The board really likes to be put on the edge.
It seems to me, more you tilt it better it rides.
The board is very stable, not vibration of any kind, I rode it purposely on ice ridge of Siberia and it just goes.
I was able to cover entire width of the slopes with a single turn and board was still stable.
What does it don’t like. Going slowly it is difficult to turn.
I had really problems in rope mazes a front of lifts and in human moving obstacles congested areas.
It does not like skid turns.
Keep it on edge.
Skid cheating will punish you.
Day 3, Resort – Kwood.
I changed front disk from 3 to 0 degree.
Conditions- wet heavy almost spring snow with some icy scrapped base.
Grooming was terrible except of Conestoga run.
It looks like Tahoe’s resorts have a competition, which can make worst job.
After some binding tweaking I dialed set up and start to ride groomers.
I also rode board in my favorite way just very fast short turns down by fall line.
The board is very fast for its width and it has some pop, not that dead feeling I experienced on some metal boards.
I also did big turns.
Again I can easily cover entire width of Sentinel bowl.
After 1.5 hour of was stop at lift line by speed police.

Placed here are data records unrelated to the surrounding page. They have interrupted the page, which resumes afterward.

import Mathlib
import Literature.AlgebraicGeometry.Resolution.WeightedResolutionDatum
import Summits.ResolutionOfSingularities.ResolutionOfSingularities.Theorems.WeightedInvariantHypersurfaceLocalGameEFT4S
import Summits.ResolutionOfSingularities.ResolutionOfSingularities.Theorems.WeightedInvariantHypersurfaceLocalGameEFT4Seams
import Summits.ResolutionOfSingularities.ResolutionOfSingularities.Theorems.WeightedInvariantEssSmoothLocalHomOrder

/-!
# Door line `local-engine` (crux `HypersurfaceCentreConstruction`, stmt-ResolutionOfSingularities-19897):
# the by-name seam `eft3_of_eft4S : LocalWeightedDropEFT4S p → LocalWeightedDropEFT3 p`

res-L1-w43-plan-1 ORDER (o22) (HOME/STATUS 2026-08-27T06:22:12Z); RULING (o22) 06:29:38Z recorded the seam as «not
derivable as typed» ((open″) presents `J` only where `F_𝔮 ∈ 𝔪_𝔮²`, (open) asks it wherever `F ∈ 𝔮` with the same
`ι`-value); res-type-070 FINDING 06:36:18Z / res-type-061 06:34:02Z–06:37:51Z: it IS derivable by WITNESS MODIFICATION.
This file proves it, sorry-free and def-free.

IDEA.  Keep `ι`; replace `J` by `J♯(R, g, m) := ⊤` when `R` is local and `g ∉ 𝔪_R²`, `:= J(R, g, m)` otherwise.  At a
prime `𝔮 ∈ D(h)` of the model where `F` is a REGULAR parameter, (open″)'s stratum iff says NOT all `U_i` lie in `𝔮`, so
some `U_i` is a unit in `A_𝔮` and (weights positive) the extended weighted monomial ideals are the unit ideal `= J♯`;
where `F_𝔮 ∈ 𝔪_𝔮²`, `J♯ = J` and (open″) presents it.  `J♯` keeps `JIsoInvariant`, `JUnitInvariant`, the game clause
((loc)/(pres) live at germs in `𝔪²` by (adm)) verbatim; the ONE clause with content is (c11) `IotaJEssSmoothCompatible`,
which needs «an essentially smooth local homomorphism of regular local rings REFLECTS `𝔪²`» — the library theorem
`mem_pow_maximalIdeal_iff_of_formallySmooth_essFiniteType` (module `…WeightedInvariantEssSmoothLocalHomOrder`: flatness
of formally-smooth e.f.t. algebras + regular closed fibre + the tree's `OrderFlatLocalHom`).  The finite-type model of an
e.f.t. local position is res-type-061's `exists_finiteType_model` (p505133).

CONSEQUENCE.  The ladder is literally linear: `EFT4S ⇒ EFT3 ⇒ EFT′` (`eft3_of_eft4S`, `eft_of_eft3`); every
EFT3-level result — including a refutation THROUGH (open) — transfers to the registered key `LocalWeightedDropEFT4S`.
[OURS · L1 W4.3 · res-type-070; candidates only, nothing about Hironaka's problem is asserted; AI work, weaker than expert
review.]
-/

set_option linter.dupNamespace false

noncomputable section

open IsLocalRing Literature.AlgebraicGeometry.Resolution

namespace Summit.ResolutionOfSingularities.ResolutionOfSingularities.Cruxes.HypersurfaceCentreConstruction.LocalEngine

/-! ## §1. Transport across a model isomorphism -/

section Transport

variable {T S : Type} [CommRing T] [CommRing S]

/-- [folklore] `x ≠ 0` if `e x ≠ 0`. -/
theorem ne_zero_of_ringEquiv_apply_ne_zero (e : T ≃+* S) {x : T} (hx : e x ≠ 0) : x ≠ 0 := by
  rintro rfl
  exact hx (map_zero e)

/-- [folklore] Membership in `𝔪²` transports along an isomorphism of local rings. -/
theorem mem_sq_maximalIdeal_of_ringEquiv_apply [IsLocalRing T] [IsLocalRing S] (e : T ≃+* S) {x : T}
    (hx : e x ∈ (maximalIdeal S) ^ 2) : x ∈ (maximalIdeal T) ^ 2 := by
  have h1 : e.symm (e x) ∈ ((maximalIdeal S) ^ 2).map (e.symm : S →+* T) := Ideal.mem_map_of_mem _ hx
  rw [Ideal.map_pow, RingEquiv.symm_apply_apply] at h1
  have h2 : (maximalIdeal S).map (e.symm : S →+* T) = maximalIdeal T := IsLocalRing.map_ringEquiv_maximalIdeal e.symm
  rwa [h2] at h1

end Transport

/-! ## §2. A unit among the parameters makes every weighted monomial ideal the unit ideal -/

section Monomial

variable {A : Type} [CommRing A]

/-- [folklore] `u_i ^ m` is a monomial of weighted degree `≥ m` as soon as `w_i > 0`. -/
theorem pow_mem_weightedMonomialIdeal {N : ℕ} (U : Fin N → A) (W : Fin N → ℕ) (i : Fin N) (hWi : 0 < W i) (m : ℕ) :
    U i ^ m ∈ weightedMonomialIdeal U W m := by
  classical
  refine Ideal.subset_span ⟨Pi.single i m, ?_, ?_⟩
  · calc m ≤ W i * m := Nat.le_mul_of_pos_left m hWi
      _ = ∑ j, W j * (Pi.single i m : Fin N → ℕ) j := by
          rw [Finset.sum_eq_single i]
          · simp
          · intro j _ hj; simp [Pi.single_eq_of_ne hj]
          · intro h; exact absurd (Finset.mem_univ i) h
  · rw [Finset.prod_eq_single i]
    · simp
    · intro j _ hj; simp [Pi.single_eq_of_ne hj]
    · intro h; exact absurd (Finset.mem_univ i) h

/-- [folklore] If some parameter of positive weight becomes a unit in `B`, every extended weighted monomial ideal is `⊤`. -/
theorem map_weightedMonomialIdeal_eq_top {B : Type} [CommRing B] (φ : A →+* B) {N : ℕ} (U : Fin N → A) (W : Fin N → ℕ)
    (i : Fin N) (hWi : 0 < W i) (hu : IsUnit (φ (U i))) (m : ℕ) :
    (weightedMonomialIdeal U W m).map φ = ⊤ :=
  Ideal.eq_top_of_isUnit_mem _ (Ideal.mem_map_of_mem φ (pow_mem_weightedMonomialIdeal U W i hWi m))
    (by rw [map_pow]; exact hu.pow m)

end Monomial

/-! ## §3. The modified centre filtration `J♯` and the clause transfers -/

section Sharp

variable (J J' : (R : Type) → [CommRing R] → R → ℕ → Ideal R)
  (hA : ∀ (R : Type) [CommRing R] [IsLocalRing R] (g : R) (m : ℕ), g ∉ (maximalIdeal R) ^ 2 → J' R g m = ⊤)
  (hB : ∀ (R : Type) [CommRing R] [IsLocalRing R] (g : R) (m : ℕ), g ∈ (maximalIdeal R) ^ 2 → J' R g m = J R g m)
  (hC : ∀ (R : Type) [CommRing R] (g : R) (m : ℕ), ¬ IsLocalRing R → J' R g m = J R g m)

include hA hB hC in
/-- `J♯` is iso-invariant if `J` is. -/
theorem jIsoInvariant_sharp (hJ : JIsoInvariant J) : JIsoInvariant J' := by
  intro R T _ _ e g m
  by_cases hR : IsLocalRing R
  · haveI := hR
    haveI : IsLocalRing T := e.isLocalRing
    by_cases hg : g ∈ (maximalIdeal R) ^ 2
    · have heg : e g ∈ (maximalIdeal T) ^ 2 :=
        mem_sq_maximalIdeal_of_ringEquiv_apply e.symm (by rw [RingEquiv.symm_apply_apply]; exact hg)
      rw [hB R g m hg, hB T (e g) m heg]
      exact hJ R T e g m
    · have heg : e g ∉ (maximalIdeal T) ^ 2 := fun h => hg (mem_sq_maximalIdeal_of_ringEquiv_apply e h)
      rw [hA R g m hg, hA T (e g) m heg, Ideal.map_top]
  · have hT : ¬ IsLocalRing T := fun h => hR (by haveI := h; exact e.symm.isLocalRing)
    rw [hC R g m hR, hC T (e g) m hT]
    exact hJ R T e g m

include hA hB hC in
/-- `J♯` is unit-invariant if `J` is. -/
theorem jUnitInvariant_sharp (hJ : JUnitInvariant J) : JUnitInvariant J' := by
  intro R _ v g m hv
  by_cases hR : IsLocalRing R
  · haveI := hR
    by_cases hg : g ∈ (maximalIdeal R) ^ 2
    · have hvg : v * g ∈ (maximalIdeal R) ^ 2 := (Ideal.unit_mul_mem_iff_mem _ hv).mpr hg
      rw [hB R g m hg, hB R (v * g) m hvg]
      exact hJ R v g m hv
    · have hvg : v * g ∉ (maximalIdeal R) ^ 2 := fun h => hg ((Ideal.unit_mul_mem_iff_mem _ hv).mp h)
      rw [hA R g m hg, hA R (v * g) m hvg]
  · rw [hC R g m hR, hC R (v * g) m hR]
    exact hJ R v g m hv

include hA hB in
/-- (c11) for `(ι, J♯)`: the `J`-half transfers because an essentially smooth local homomorphism of regular local rings
preserves AND REFLECTS `𝔪²` (`mem_pow_maximalIdeal_iff_of_formallySmooth_essFiniteType`). -/
theorem iotaJEssSmoothCompatible_sharp (ι : (R : Type) → [CommRing R] → R → Ordinal.{0})
    (h : IotaJEssSmoothCompatible ι J) : IotaJEssSmoothCompatible ι J' := by
  intro S S' _ _ _ _ _ _ _ _ f
  obtain ⟨hι, hJ⟩ := h S S' f
  refine ⟨hι, fun m => ?_⟩
  by_cases hf : f ∈ (maximalIdeal S) ^ 2
  · have hf' : algebraMap S S' f ∈ (maximalIdeal S') ^ 2 :=
      (mem_pow_maximalIdeal_iff_of_formallySmooth_essFiniteType 2 f).mp hf
    rw [hB S f m hf, hB S' _ m hf']
    exact hJ m
  · have hf' : algebraMap S S' f ∉ (maximalIdeal S') ^ 2 :=
      fun h => hf ((mem_pow_maximalIdeal_iff_of_formallySmooth_essFiniteType 2 f).mpr h)
    rw [hA S f m hf, hA S' _ m hf', Ideal.map_top]

include hB in
/-- The game clause (c9′) transfers from `(ι, J)` to `(ι, J♯)`: positions and the primes over the centre are germs in `𝔪²`
((adm)), where `J♯ = J`. -/
theorem canonicalGameClause_sharp (p : ℕ) (ι : (R : Type) → [CommRing R] → R → Ordinal.{0})
    (h : CanonicalGameClause p ι J) : CanonicalGameClause p ι J' := by
  intro k₀ _ _ _ S _ _ _ _ f hf0 hf2
  obtain ⟨P, hP, hreg, hfP, hstrat, hloc, n, u, w, hspan, hrk, hpos, hctr, hpres, hadm, hsucc⟩ :=
    h k₀ S f hf0 hf2
  haveI := hP
  refine ⟨P, hP, hreg, hfP, hstrat, ?_, n, u, w, hspan, hrk, hpos, hctr, ?_, hadm, hsucc⟩
  · intro 𝔭 _ hf𝔭 hP𝔭 m
    rw [hB S f m hf2, hB (Localization.AtPrime 𝔭) _ m (hadm 𝔭 hP𝔭)]
    exact hloc 𝔭 hf𝔭 hP𝔭 m
  · intro m
    rw [hB S f m hf2]
    exact hpres m

include hA hB in
/-- **(open″) for `(ι, J)` ⇒ (open) for `(ι, J♯)`** ((c6) across the model isomorphism): at the finite-type model
`(A, 𝔪, e, F)` of a position (p505133 `exists_finiteType_model`), on (open″)'s basic open `D(h)`: at a prime `𝔮 ∋ F` with
`F_𝔮 ∈ 𝔪_𝔮²` and the position's `ι`-value the stratum iff gives `U ⊆ 𝔮` and the presentation of `J = J♯`; at a prime where
`F` is a regular parameter it gives a unit `U_i` in `A_𝔮`, so both sides are `⊤`. -/
theorem jOpenPresentation_sharp_of_forallSing (p : ℕ) (ι : (R : Type) → [CommRing R] → R → Ordinal.{0})
    (hc6 : IotaIsoInvariant ι) (h : JOpenPresentationForallSing p ι J) : JOpenPresentation p ι J' := by
  classical
  intro k₀ _ _ _ S _ _ _ _ f hf0 hf2
  -- the finite-type model of the position
  obtain ⟨A, hAfg, hfA, hloc⟩ := exists_finiteType_model k₀ S f
  haveI hFT : Algebra.FiniteType k₀ A := (Subalgebra.fg_iff_finiteType A).mp hAfg
  let 𝔪 : Ideal A := (maximalIdeal S).comap (algebraMap A S)
  haveI h𝔪 : 𝔪.IsPrime := Ideal.IsPrime.comap _
  haveI : IsLocalization.AtPrime S 𝔪 := hloc
  let e : Localization.AtPrime 𝔪 ≃+* S := (IsLocalization.algEquiv 𝔪.primeCompl (Localization.AtPrime 𝔪) S).toRingEquiv
  let F : A := ⟨f, hfA⟩
  have heF : e (algebraMap A (Localization.AtPrime 𝔪) F) = f := by
    change (IsLocalization.algEquiv 𝔪.primeCompl (Localization.AtPrime 𝔪) S) (algebraMap A _ F) = f
    rw [AlgEquiv.commutes]
    rfl
  have hreg : IsRegularLocalRing (Localization.AtPrime 𝔪) := IsRegularLocalRing.of_ringEquiv e.symm
  have hF0 : algebraMap A (Localization.AtPrime 𝔪) F ≠ 0 :=
    ne_zero_of_ringEquiv_apply_ne_zero e (by rw [heF]; exact hf0)
  have hF2 : algebraMap A (Localization.AtPrime 𝔪) F ∈ (maximalIdeal (Localization.AtPrime 𝔪)) ^ 2 :=
    mem_sq_maximalIdeal_of_ringEquiv_apply e (by rw [heF]; exact hf2)
  have hιe : ι S f = ι (Localization.AtPrime 𝔪) (algebraMap A (Localization.AtPrime 𝔪) F) := by
    rw [← heF]
    exact hc6 _ _ e _
  obtain ⟨hh, hhm, N, U, W, hW, -, hall⟩ := h k₀ A 𝔪 F hreg hF0 hF2
  refine ⟨A, inferInstance, inferInstance, hFT, 𝔪, h𝔪, e, F, heF, hh, hhm, N, U, W, ?_⟩
  intro 𝔮 _ hq _ hιq m
  obtain ⟨hiff, hpres⟩ := hall 𝔮 hq
  by_cases hU : ∀ i, U i ∈ 𝔮
  · -- singular stratum point: `J♯ = J` is presented by (open″)
    rw [hB (Localization.AtPrime 𝔮) _ m (hiff.mp hU).1]
    exact hpres hU m
  · -- some `U i ∉ 𝔮`: the extended monomial ideals are `⊤`, and so is `J♯` (else the stratum iff would force `U ⊆ 𝔮`)
    obtain ⟨i, hi⟩ := not_forall.mp hU
    rw [map_weightedMonomialIdeal_eq_top (algebraMap A (Localization.AtPrime 𝔮)) U W i (hW i)
      (IsLocalization.map_units (Localization.AtPrime 𝔮) (⟨U i, hi⟩ : 𝔮.primeCompl)) m]
    -- the membership proposition is taken from (open″)'s iff itself (no restatement)
    have aux : ∀ {Pm : Prop}, (Pm ∧ ι (Localization.AtPrime 𝔮) (algebraMap A (Localization.AtPrime 𝔮) F) =
          ι (Localization.AtPrime 𝔪) (algebraMap A (Localization.AtPrime 𝔪) F) → ∀ i, U i ∈ 𝔮) →
        (¬ Pm → J' (Localization.AtPrime 𝔮) (algebraMap A (Localization.AtPrime 𝔮) F) m = ⊤) →
        J' (Localization.AtPrime 𝔮) (algebraMap A (Localization.AtPrime 𝔮) F) m = ⊤ := by
      intro Pm h1 h2
      by_cases hp : Pm
      · exact absurd (h1 ⟨hp, hιq.trans hιe⟩) hU
      · exact h2 hp
    exact aux hiff.mpr (fun hFq => hA (Localization.AtPrime 𝔮) _ m hFq)

end Sharp

/-! ## §4. The by-name seam -/

section Seam

open Classical in
/-- **SEAM H2a⁗-S ⇒ H2a‴ BY NAME: `LocalWeightedDropEFT4S p → LocalWeightedDropEFT3 p`.**  Witness modification
`(ι, J) ↦ (ι, J♯)` with `J♯(R, g, m) = ⊤` at local germs `g ∉ 𝔪_R²` and `= J(R, g, m)` otherwise; clause transfers §3;
the `ι`-clauses (c6)(c7)(c8)(c10)(c12a) are untouched.  Consequence: the ladder `EFT4S ⇒ EFT3 ⇒ EFT′` is linear by name
(`eft_of_eft3`), so every EFT3-level result transfers to the registered key.  OURS; a theorem about the typed candidates. -/
theorem eft3_of_eft4S (p : ℕ) : LocalWeightedDropEFT4S p → LocalWeightedDropEFT3 p := by
  rintro ⟨ι, J, hc6, hc7, hc8, hc10, hJiso, hc11, hgame, hopen, huι, huJ⟩
  let J' : (R : Type) → [CommRing R] → R → ℕ → Ideal R := fun R _ g m =>
    if (∃ _ : IsLocalRing R, g ∉ (maximalIdeal R) ^ 2) then ⊤ else J R g m
  have hA : ∀ (R : Type) [CommRing R] [IsLocalRing R] (g : R) (m : ℕ), g ∉ (maximalIdeal R) ^ 2 → J' R g m = ⊤ := by
    intro R _ hR g m hg
    exact if_pos ⟨hR, hg⟩
  have hB : ∀ (R : Type) [CommRing R] [IsLocalRing R] (g : R) (m : ℕ), g ∈ (maximalIdeal R) ^ 2 → J' R g m = J R g m := by
    intro R _ hR g m hg
    exact if_neg fun ⟨_, h⟩ => h hg
  have hC : ∀ (R : Type) [CommRing R] (g : R) (m : ℕ), ¬ IsLocalRing R → J' R g m = J R g m := by
    intro R _ g m hR
    exact if_neg fun ⟨h, _⟩ => hR h
  exact ⟨ι, J', hc6, hc7, hc8, hc10, jIsoInvariant_sharp J J' hA hB hC hJiso,
    iotaJEssSmoothCompatible_sharp J J' hA hB ι hc11, canonicalGameClause_sharp J J' hB p ι hgame,
    jOpenPresentation_sharp_of_forallSing J J' hA hB p ι hc6 hopen, huι, jUnitInvariant_sharp J J' hA hB hC huJ⟩

/-- Refutations of the v3 key transfer to the registered v3.1 key (contrapositive of `eft3_of_eft4S`). -/
theorem not_eft4S_of_not_eft3 (p : ℕ) (h : ¬ LocalWeightedDropEFT3 p) : ¬ LocalWeightedDropEFT4S p :=
  fun h4 => h (eft3_of_eft4S p h4)

end Seam

end Summit.ResolutionOfSingularities.ResolutionOfSingularities.Cruxes.HypersurfaceCentreConstruction.LocalEngine

end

I thought this was Austrian specialty.
Now we have them here also.
So high school dropout half of my age in black ski patrol uniform was giving me lecture. So knowing that ******* will check these runs again I moved off piste.
I was a little bit worry, how the board will ride in these conditions.
I must say it was probably the biggest surprise.
I rode the board over untracked field of heavy wet snow, over the steeps with moguls. The board damps everything.
Moguls, pile of snow ice.
Who needs a plate?
I could not believe how easy it was to ride in these conditions.
This brings me to another point.
Frank makes freeride-boardercross board with the same top sheet. I do not know if the construction is the same also.
I just thinking about it as all terrain/powder board.
I do have powder gun La Glisse, but I found it too big for Nor Cal resorts and amount of snow what we usually get over night.
It is not too much usually. It just nicely covers moguls for one or two runs and then slopes change again in bumpy mess.
Days 4 & 5.
Resorts Squaw and Kwood.
Conditions Ice, Ice and more Ice. Both resorts closed some slopes for harsh conditions this fact indicates that it was really icy.
After a couple runs on groomers I decided to take board on hard slopes.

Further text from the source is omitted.